Not sure if that would equate to the number of lines between search results? Maybe.
something like
int LineFromPosition(int position, int startpos=0, int startline=0) { return startline + CountLineReturns(startpos, position); }
Something like that, more python-ey, with maybe a +1 / -1 extra line somewhere.
if (position is < startpos), we’ve gone back to the top of the file, so, will need to do something a bit more clever, but no biggie.
int LineFromPosition(int position, int startpos=0, int startline=0) { if (position is < startpos) { return LineFromPosition(position, 0, 0); } else { return startline + CountLineReturns(startpos, position); } }
Something like that anyway.
if it were my script, I might look into whether I could cache a mapping that would help simplify, to avoid making PythonScript re-count line number from every call to the method…
Possibly, although that will get invalidated when the file content changes.
Selecting
!HERE!
and using the Mark dialog took a couple seconds. Running my script (below) took >15sec.Interesting. I wonder what they do in that function. Not surprised though.
I don’t know whether the caching really helped speed things up or not – if you’re interested, you may try to compare your algorithm to mine on your own data.
It’s OK, I don’t mind the script being reasonably slow.

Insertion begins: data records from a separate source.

import Mathlib
import HarnessLib
import Summits.HubbardSuperconductivity.HubbardSuperconductivity.Theorems.KLProgrammeKLRegimeSplitTwoLegIncrementSizesSep

/-!
# Route `KLProgramme` — GEN-6 ENGINE (`KLRegimeEngineV16`, stmt-HubbardSuperconductivity-20236), two-leg stubs: the (E3a) tier-1 sizes of `ℓ_0` and
# `ℓ_{n+1}` from momentum-side sizes AT THE FERMI POINTS ONLY (curve-restricted hypotheses)

Cell `gate-hubbard-kl`, seat p1b (g7).  `twoLegPieceFn_eval_zero_tier1_size_le_sep` / `twoLegPieceV13_tier1_size_le_sep` take the momentum-side sizes
`‖Dᵏ evalM(symInterp L (…))‖ ≤ m k` as GLOBAL sups over `Momentum`; k3c5-p1 g7's finding (STATUS 07:54:22Z): off the flat tube of the scale-`n` cutoff
the unrenormalised counterterm chain makes global sups unfittable, while on the curve (where the composite chain `abs_iteratedDeriv_comp_fermiPointLp_le_struct`
actually reads the derivatives) they are chain-free.  These are the SAME two theorems with the hypotheses restricted to the points `k_F^K(θ)`:
`twoLegPieceFn_eval_zero_tier1_size_le_curve`, `twoLegPieceV13_tier1_size_le_curve` (orders 3, 4 stay intrinsic, via `coeffNorm`).

Proofs only; nothing about the model is asserted.  References: BGM 2006 §2.4 (2.36) [cite: BenfattoGiulianiMastropietro2006].
-/

noncomputable section

namespace Summit.HubbardSuperconductivity.HubbardSuperconductivity.Theorems.KLRegimeSplit

set_option linter.dupNamespace false -- summit = problem name (single-conjunct summit), D-0017

open Real Finset
open Literature.MathematicalPhysics.QuantumLattice Literature.MathematicalPhysics.QuantumLattice.BandSectorCounting
open Literature.Probability.LatticeModels
open Summit.HubbardSuperconductivity.HubbardSuperconductivity.Theorems.DispersionFlow
open Summit.HubbardSuperconductivity.HubbardSuperconductivity.Theorems.PerturbedFermiCurve
open Summit.HubbardSuperconductivity.HubbardSuperconductivity.Theorems.KLProgrammeLegKernels
open Summit.HubbardSuperconductivity.HubbardSuperconductivity.Theorems.TwoLegFourier
open Summit.HubbardSuperconductivity.HubbardSuperconductivity.Theorems.EngineV8

variable {L M : ℕ} [NeZero L] [NeZero M]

It used to be far worse. I think the olde Notepad++ would lock up, at least it’s doing the search in a background process (I think).
But what I am sure about is that the Mark dialog was significantly faster than the script equivalent for my example data.
Yup, I may give it a go, if it gets very, very slow. I don’t want to spend much time on optimising a tool. As an exercise, it could be interesting, develop a method that is doing that bookmarking fast.
-
@Alan-Kilborn Could be linked to the same issue I encounter? Using some sort of file-position-to-line-number comversion, which means having to run through the begining of the file every time?
Anyway, no big deal. Thanks for your input everyone!
-
@0BZEN said in Little script is very slow (depends on file size):
Not necessarily, no, it’s just very convenient, especially with shortcuts.
I’m just saying, select,
Ctrl+M
, visually confirm checkboxes, and click Mark All isn’t that onerous… and if your script is “very slow”, it’s sure to be faster than >15sec for the script version.Possibly, although that will get invalidated when the file content changes
Mine doesn’t cache that information from run-to-run. It just precomputes the mapping of the positions-from-lines in a way that only requires going through the whole document once (as far as I can tell), rather than counting from the beginning every time.
Yeah, the search results don’t contain meta-data, like line numbers. It might be possible to count the number of ‘/R’ characters from the last hit, the first search result using the slow function (or count the ‘/R’ from beginning of file).
I’m pretty sure that the extra effort of counting between matches (which isn’t implemented already, so it’d have to be manually done) would be more time-consuming than the current.